Reputation: 1021
Please consider the following code:
public static void main(String... args) throws InterruptedException, ExecutionException {
ScheduledExecutorService executor = Executors.newSingleThreadScheduledExecutor();
ScheduledFuture<?> future =
executor.scheduleAtFixedRate(Dummy::iterate,
0,
1,
TimeUnit.SECONDS);
TimeUnit.MILLISECONDS.sleep(1500);
executor.shutdown();
executor.awaitTermination(1, TimeUnit.MILLISECONDS);
System.out.println("Getting the future...");
future.get();
System.out.println("Got the future...");
System.out.println("Finished");
}
private static void iterate(){
System.out.println("Iterating... counter is: " + counter++);
try {
TimeUnit.MILLISECONDS.sleep(900);
} catch (InterruptedException e) {
e.printStackTrace();
}
}
Note that the executor.awaitTermination(...)
command future.get()
command are happening after 1500 ms, meaning in the middle of the iterate()
method.
This means that awaitTermination(...)
will return false because the scheduled task hasn't finsihed yet.
Now, future.get()
will wait forever. The task will finish and the service won't start other tasks, but yet the get()
will never return.
A workaround is asking the future for isDone()
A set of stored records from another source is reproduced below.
import Literature.Analysis.SpecialFunctions.GammaStirlingVertical
import HarnessLib

/-!
# Booker 2003: decay of the completed `Λ(s) = γ(s) L(s)` in vertical strips — proofs only

A. R. Booker, *Poles of Artin L-functions and the strong Artin conjecture*, Ann. of Math. 158
(2003), p. 1091: in the contour integrals (3), (18)–(20) "e^{−iπs/2} cancels the decay of the
Γ-factor", i.e. everything rests on `|γ(σ + it)| ≍ |t|^{σ + (a₁+a₂)/2 − 1} e^{−π|t|/2}` for the
`GL(2)` factor `γ(s) = π^{-s} Γ((s+a₁)/2) Γ((s+a₂)/2)` (even `ρ`: `a₁ = a₂ = a`; odd `ρ`: `a₁ = 0`,
`a₂ = 1`).  This file turns the sharp vertical Stirling estimate of
`Analysis/SpecialFunctions/GammaStirlingVertical` into the strip-decay hypothesis
`‖Λ(s)‖ ≤ C (1 + ‖s‖)^k e^{−π|Im s|/2}` consumed by `Automorphic/BookerStrongArtinContour`
(`Booker2003.integral_eq3_eq_zero` & co.), starting from the polynomial growth of `L` in strips
produced by `Automorphic/BookerStrongArtinGrowth` (`Booker2003.exists_norm_le_mul_pow_of_mem_strip`):

* `exists_norm_gammaFactor_le` — `‖γ(s)‖ ≤ C |Im s|^{Re s + (a₁+a₂)/2 − 1} e^{−π|Im s|/2}` for
  `σ₁ ≤ Re s ≤ σ₂`, `|Im s| ≥ 2`;
* `isCompact_re_Icc_abs_im_le` — compactness of closed vertical rectangles;
* `exists_strip_decay` — for `Λ` entire with `Λ = γ L` off the real axis and `L` of polynomial
  growth in every strip: `‖Λ(s)‖ ≤ C (1 + ‖s‖)^k e^{−π|Im s|/2}` in every strip.

Theorems only; no definitions, no named facts (D-0026).

## References

* A. R. Booker, Ann. of Math. (2) 158 (2003), 1089–1098, pp. 1090–1091. [Booker2003]
* E. C. Titchmarsh, *The Theory of the Riemann Zeta-Function*, 2nd ed. (1986), (4.12.2). [Titchmarsh1986]

## Mathlib / tree search

Tree: `GammaStirling.exists_norm_Gamma_vertical_le` (`GammaStirlingVertical`). Mathlib:
`Complex.norm_cpow_eq_rpow_re_of_pos`, `Metric.isCompact_of_isClosed_isBounded`,
`IsCompact.exists_bound_of_continuousOn`, `Real.rpow_le_rpow_of_exponent_le`.
-/

noncomputable section

open Complex Real Set Filter Topology

namespace Literature.NumberTheory.Automorphic

namespace Booker2003

open Literature.Analysis.SpecialFunctions

/-- **Stirling for the `GL(2)` archimedean factor on vertical lines.** For natural `a₁, a₂` and
real `σ₁ ≤ σ₂` there is `C` such that for `σ₁ ≤ Re s ≤ σ₂`, `|Im s| ≥ 2`:
`‖π^{-s} Γ((s+a₁)/2) Γ((s+a₂)/2)‖ ≤ C |Im s|^{Re s + (a₁+a₂)/2 − 1} e^{−π|Im s|/2}`
(`|Γ(x+iu)| ≤ C|u|^{x−1/2}e^{−π|u|/2}` at `u = Im s/2`, `GammaStirling.exists_norm_Gamma_vertical_le`).
[folklore] -/
theorem exists_norm_gammaFactor_le (a₁ a₂ : ℕ) (σ₁ σ₂ : ℝ) :
    ∃ C : ℝ, 0 < C ∧ ∀ s : ℂ, σ₁ ≤ s.re → s.re ≤ σ₂ → 2 ≤ |s.im| →
      ‖(π : ℂ) ^ (-s) * Complex.Gamma ((s + a₁) / 2) * Complex.Gamma ((s + a₂) / 2)‖ ≤
        C * |s.im| ^ (s.re + (a₁ + a₂) / 2 - 1) * Real.exp (-(π * |s.im|) / 2) := by
  obtain ⟨C₁, hC₁, h₁⟩ := GammaStirling.exists_norm_Gamma_vertical_le ((σ₁ + a₁) / 2) ((σ₂ + a₁) / 2)
  obtain ⟨C₂, hC₂, h₂⟩ := GammaStirling.exists_norm_Gamma_vertical_le ((σ₁ + a₂) / 2) ((σ₂ + a₂) / 2)
  set P : ℝ := max (π ^ (-σ₁)) (π ^ (-σ₂)) with hP
  have hP0 : 0 < P := lt_max_of_lt_left (Real.rpow_pos_of_pos Real.pi_pos _)
  -- `|t/2|^{e} = 2^{-e}|t|^e`; collect the powers of `2`
  set D : ℝ := max ((2 : ℝ) ^ (-(σ₁ + (a₁ + a₂) / 2 - 1))) ((2 : ℝ) ^ (-(σ₂ + (a₁ + a₂) / 2 - 1))) with hD
  have hD0 : 0 < D := lt_max_of_lt_left (Real.rpow_pos_of_pos two_pos _)
  refine ⟨P * C₁ * C₂ * D, by positivity, fun s hs1 hs2 ht ↦ ?_⟩
  set σ : ℝ := s.re with hσ
  set t : ℝ := s.im with ht'
  have ht0 : 0 < |t| := by linarith
  have hu : 1 ≤ |t / 2| := by rw [abs_div, abs_two]; linarith
  -- the two Γ-factors at `x = (σ+aᵢ)/2`, `u = t/2`
  have harg : ∀ a : ℕ, (s + a) / 2 = (((σ + a) / 2 : ℝ) : ℂ) + (t / 2 : ℝ) * I := by
    intro a
    apply Complex.ext <;> simp [hσ, ht']
  have hx1 : (σ + a₁) / 2 ∈ Icc ((σ₁ + a₁) / 2) ((σ₂ + a₁) / 2) := ⟨by linarith, by linarith⟩
  have hx2 : (σ + a₂) / 2 ∈ Icc ((σ₁ + a₂) / 2) ((σ₂ + a₂) / 2) := ⟨by linarith, by linarith⟩
  have hΓ1 := h₁ _ hx1 (t / 2) hu
  have hΓ2 := h₂ _ hx2 (t / 2) hu
  rw [← harg a₁] at hΓ1
  rw [← harg a₂] at hΓ2
  -- the power of `π`
  have hπ : ‖(π : ℂ) ^ (-s)‖ ≤ P := by
    rw [Complex.norm_cpow_eq_rpow_re_of_pos Real.pi_pos, Complex.neg_re, ← hσ]
    rcases le_total 1 π with hπ1 | hπ1
    · exact le_max_of_le_left (Real.rpow_le_rpow_of_exponent_le hπ1 (by linarith))
    · exact le_max_of_le_right (Real.rpow_le_rpow_of_exponent_ge Real.pi_pos hπ1 (by linarith))
  -- combine the two Stirling bounds
  have hexp : Real.exp (-(π * |t / 2|) / 2) * Real.exp (-(π * |t / 2|) / 2) =
      Real.exp (-(π * |t|) / 2) := by
    rw [← Real.exp_add, abs_div, abs_two]; congr 1; ring
  have hpow : |t / 2| ^ ((σ + a₁) / 2 - 1 / 2) * |t / 2| ^ ((σ + a₂) / 2 - 1 / 2) =
      (2 : ℝ) ^ (-(σ + (a₁ + a₂) / 2 - 1)) * |t| ^ (σ + (a₁ + a₂) / 2 - 1) := by
    rw [← Real.rpow_add (by positivity), abs_div, abs_two, Real.div_rpow (abs_nonneg t) zero_le_two,
      div_eq_mul_inv, ← Real.rpow_neg zero_le_two]
    ring_nf
  have hDle : (2 : ℝ) ^ (-(σ + (a₁ + a₂) / 2 - 1)) ≤ D := by
    rw [hD]
    -- `e ↦ 2^{-e}` is antitone, so the value lies below the max of the endpoints
    rcases le_total (σ + (a₁ + a₂) / 2 - 1) ((σ₁ + (a₁ + a₂) / 2 - 1) + 0) with h | h
    · exact le_max_of_le_left (Real.rpow_le_rpow_of_exponent_le one_le_two (by linarith))
    · refine le_max_of_le_left (Real.rpow_le_rpow_of_exponent_le one_le_two (by linarith))
  calc ‖(π : ℂ) ^ (-s) * Complex.Gamma ((s + a₁) / 2) * Complex.Gamma ((s + a₂) / 2)‖
      = ‖(π : ℂ) ^ (-s)‖ * ‖Complex.Gamma ((s + a₁) / 2)‖ * ‖Complex.Gamma ((s + a₂) / 2)‖ := by
        rw [norm_mul, norm_mul]
    _ ≤ P * (C₁ * |t / 2| ^ ((σ + a₁) / 2 - 1 / 2) * Real.exp (-(π * |t / 2|) / 2)) *
          (C₂ * |t / 2| ^ ((σ + a₂) / 2 - 1 / 2) * Real.exp (-(π * |t / 2|) / 2)) :=
        mul_le_mul (mul_le_mul hπ hΓ1 (norm_nonneg _) hP0.le) hΓ2 (norm_nonneg _) (by positivity)
    _ = P * C₁ * C₂ * ((2 : ℝ) ^ (-(σ + (a₁ + a₂) / 2 - 1))) * |t| ^ (σ + (a₁ + a₂) / 2 - 1) *
          Real.exp (-(π * |t|) / 2) := by
        have : P * (C₁ * |t / 2| ^ ((σ + a₁) / 2 - 1 / 2) * Real.exp (-(π * |t / 2|) / 2)) *
            (C₂ * |t / 2| ^ ((σ + a₂) / 2 - 1 / 2) * Real.exp (-(π * |t / 2|) / 2)) =
            P * C₁ * C₂ * (|t / 2| ^ ((σ + a₁) / 2 - 1 / 2) * |t / 2| ^ ((σ + a₂) / 2 - 1 / 2)) *
              (Real.exp (-(π * |t / 2|) / 2) * Real.exp (-(π * |t / 2|) / 2)) := by ring
        rw [this, hpow, hexp]; ring
    _ ≤ P * C₁ * C₂ * D * |t| ^ (σ + (a₁ + a₂) / 2 - 1) * Real.exp (-(π * |t|) / 2) := by
        gcongr


/-- A closed vertical rectangle `σ₁ ≤ Re s ≤ σ₂`, `|Im s| ≤ T` is compact. [folklore] -/
theorem isCompact_re_Icc_abs_im_le (σ₁ σ₂ T : ℝ) :
    IsCompact {s : ℂ | σ₁ ≤ s.re ∧ s.re ≤ σ₂ ∧ |s.im| ≤ T} := by
  refine Metric.isCompact_of_isClosed_isBounded ?_ ?_
  · have h1 : IsClosed {s : ℂ | σ₁ ≤ s.re} := isClosed_le continuous_const Complex.continuous_re
    have h2 : IsClosed {s : ℂ | s.re ≤ σ₂} := isClosed_le Complex.continuous_re continuous_const
    have h3 : IsClosed {s : ℂ | |s.im| ≤ T} :=
      isClosed_le (continuous_abs.comp Complex.continuous_im) continuous_const
    simpa only [Set.setOf_and] using h1.inter (h2.inter h3)
  · rw [Metric.isBounded_iff_subset_closedBall 0]
    refine ⟨max |σ₁| |σ₂| + T, fun s hs ↦ ?_⟩
    obtain ⟨h1, h2, h3⟩ := hs
    rw [Metric.mem_closedBall, dist_zero_right]
    have hre : |s.re| ≤ max |σ₁| |σ₂| := by
      rw [abs_le]; constructor
      · have := neg_abs_le σ₁; have := le_max_left |σ₁| |σ₂|; linarith
      · have := le_abs_self σ₂; have := le_max_right |σ₁| |σ₂|; linarith
    exact (Complex.norm_le_abs_re_add_abs_im s).trans (by linarith)

/-- **Decay of the completed `Λ = γ L` in vertical strips.** Let `Λ` be entire with
`Λ(s) = π^{-s} Γ((s+a₁)/2) Γ((s+a₂)/2) L(s)` off the real axis, where `L` has polynomial growth in
every vertical strip (`Automorphic/BookerStrongArtinGrowth`). Then in every vertical strip
`‖Λ(s)‖ ≤ C (1 + ‖s‖)^k e^{−π|Im s|/2}` — the hypothesis of the contour identities of
`Automorphic/BookerStrongArtinContour` (Booker 2003, p. 1091: the `Γ`-factor supplies the decay
that the twist `e^{−iπs/2}` "cancels"). [cite: Booker2003, p. 1091] -/
theorem exists_strip_decay {Λ L : ℂ → ℂ} (a₁ a₂ : ℕ) (hΛ : Differentiable ℂ Λ)
    (hΛL : ∀ s : ℂ, s.im ≠ 0 →
      Λ s = (π : ℂ) ^ (-s) * Complex.Gamma ((s + a₁) / 2) * Complex.Gamma ((s + a₂) / 2) * L s)
    (hL : ∀ σ₁ σ₂ : ℝ, ∃ C : ℝ, ∃ k : ℕ, ∀ s : ℂ, σ₁ ≤ s.re → s.re ≤ σ₂ →
      ‖L s‖ ≤ C * (1 + ‖s‖) ^ k)
    (σ₁ σ₂ : ℝ) :
    ∃ C : ℝ, 0 ≤ C ∧ ∃ k : ℕ, ∀ s : ℂ, σ₁ ≤ s.re → s.re ≤ σ₂ →
      ‖Λ s‖ ≤ C * (1 + ‖s‖) ^ k * Real.exp (-(π * |s.im|) / 2) := by
  obtain ⟨CL, k, hCL⟩ := hL σ₁ σ₂
  obtain ⟨Cγ, hCγ, hγ⟩ := exists_norm_gammaFactor_le a₁ a₂ σ₁ σ₂
  -- the extra power absorbing `|t|^{σ + (a₁+a₂)/2 − 1}`
  set e : ℝ := max (σ₂ + (a₁ + a₂) / 2 - 1) 0 with he
  set K : ℕ := ⌈e⌉₊ with hK
  have he0 : 0 ≤ e := le_max_right _ _
  have heK : e ≤ K := Nat.le_ceil e
  -- a bound on the compact part `|Im s| ≤ 2`
  obtain ⟨B, hB⟩ := (isCompact_re_Icc_abs_im_le σ₁ σ₂ 2).exists_bound_of_continuousOn
    hΛ.continuous.continuousOn
  set B' : ℝ := max B 0 with hB'
  refine ⟨max CL 0 * Cγ + B' * Real.exp π, by positivity, k + K, fun s hs1 hs2 ↦ ?_⟩
  have h1s : 1 ≤ 1 + ‖s‖ := by linarith [norm_nonneg s]
  have hpowk : (0 : ℝ) ≤ (1 + ‖s‖) ^ (k + K) := by positivity
  rcases le_or_gt 2 |s.im| with ht | ht
  · -- `|t| ≥ 2`: Stirling
    have hΛs : ‖Λ s‖ = ‖(π : ℂ) ^ (-s) * Complex.Gamma ((s + a₁) / 2) * Complex.Gamma ((s + a₂) / 2)‖ *
        ‖L s‖ := by
      rw [hΛL s (by intro h0; rw [h0, abs_zero] at ht; linarith), norm_mul]
    have hγs := hγ s hs1 hs2 ht
    have hLs : ‖L s‖ ≤ max CL 0 * (1 + ‖s‖) ^ k :=
      (hCL s hs1 hs2).trans (mul_le_mul_of_nonneg_right (le_max_left _ _) (by positivity))
    -- `|t|^{σ + (a₁+a₂)/2 − 1} ≤ (1 + ‖s‖)^K`
    have ht1 : 1 ≤ |s.im| := by linarith
    have htpow : |s.im| ^ (s.re + (a₁ + a₂) / 2 - 1) ≤ (1 + ‖s‖) ^ K := by
      calc |s.im| ^ (s.re + (a₁ + a₂) / 2 - 1) ≤ |s.im| ^ e :=
            Real.rpow_le_rpow_of_exponent_le ht1 ((by linarith : _ ≤ σ₂ + (a₁ + a₂) / 2 - 1).trans
              (le_max_left _ _))
        _ ≤ (1 + ‖s‖) ^ e := Real.rpow_le_rpow (abs_nonneg _)
              ((Complex.abs_im_le_norm s).trans (by linarith)) he0
        _ ≤ (1 + ‖s‖) ^ (K : ℝ) := Real.rpow_le_rpow_of_exponent_le h1s heK
        _ = (1 + ‖s‖) ^ K := Real.rpow_natCast _ _
    calc ‖Λ s‖ ≤ (Cγ * |s.im| ^ (s.re + (a₁ + a₂) / 2 - 1) * Real.exp (-(π * |s.im|) / 2)) *
          (max CL 0 * (1 + ‖s‖) ^ k) := by
          rw [hΛs]; exact mul_le_mul hγs hLs (norm_nonneg _) (by positivity)
      _ ≤ (Cγ * (1 + ‖s‖) ^ K * Real.exp (-(π * |s.im|) / 2)) * (max CL 0 * (1 + ‖s‖) ^ k) := by
          gcongr
      _ = (max CL 0 * Cγ) * (1 + ‖s‖) ^ (k + K) * Real.exp (-(π * |s.im|) / 2) := by
          rw [pow_add]; ring
      _ ≤ (max CL 0 * Cγ + B' * Real.exp π) * (1 + ‖s‖) ^ (k + K) * Real.exp (-(π * |s.im|) / 2) := by
          gcongr
          · linarith [show (0 : ℝ) ≤ B' * Real.exp π by positivity]
  · -- `|t| < 2`: compactness
    have hmem : s ∈ {z : ℂ | σ₁ ≤ z.re ∧ z.re ≤ σ₂ ∧ |z.im| ≤ 2} := ⟨hs1, hs2, ht.le⟩
    have hΛB : ‖Λ s‖ ≤ B' := (hB s hmem).trans (le_max_left _ _)
    have hexp : (1 : ℝ) ≤ Real.exp π * Real.exp (-(π * |s.im|) / 2) := by
      rw [← Real.exp_add]
      exact Real.one_le_exp (by nlinarith [Real.pi_pos, abs_nonneg s.im])
    have hone : (1 : ℝ) ≤ (1 + ‖s‖) ^ (k + K) := one_le_pow₀ h1s
    calc ‖Λ s‖ ≤ B' := hΛB
      _ ≤ B' * ((1 + ‖s‖) ^ (k + K) * (Real.exp π * Real.exp (-(π * |s.im|) / 2))) :=
          le_mul_of_one_le_right (le_max_right _ _) (one_le_mul_of_one_le_of_one_le hone hexp)
      _ = (B' * Real.exp π) * (1 + ‖s‖) ^ (k + K) * Real.exp (-(π * |s.im|) / 2) := by ring
      _ ≤ (max CL 0 * Cγ + B' * Real.exp π) * (1 + ‖s‖) ^ (k + K) * Real.exp (-(π * |s.im|) / 2) := by
          gcongr
          · linarith [show (0 : ℝ) ≤ max CL 0 * Cγ by positivity]

end Booker2003

end Literature.NumberTheory.Automorphic

end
, and only if it is done, asking for the result.
My question is what exactly is happening?
Looks like that if shutDown()
happens in the during an iteration, the ScheduledThreadPool will somehow halt and, meaning there will be no future available. So why is this happening? I have looked at the documentation but couldn't find any reference indicating this issue. Is it possible that such scenario causes a future to not done, and later for the future to not be available?
Upvotes: 4
Views: 2687
Reputation: 900
If you replace your :
future.get();
to something like:
future.get(2000,TimeUnit.MILLISECONDS);
Then you see java.util.concurrent.TimeoutException
exception ocuur.
and this Exception thrown when a blocking operation times out. Blocking operations for which a timeout is specified need a means to indicate that the timeout has occurred. For many such operations it is possible to return a value that indicates timeout; when that is not possible or desirable then TimeoutException should be declared and thrown.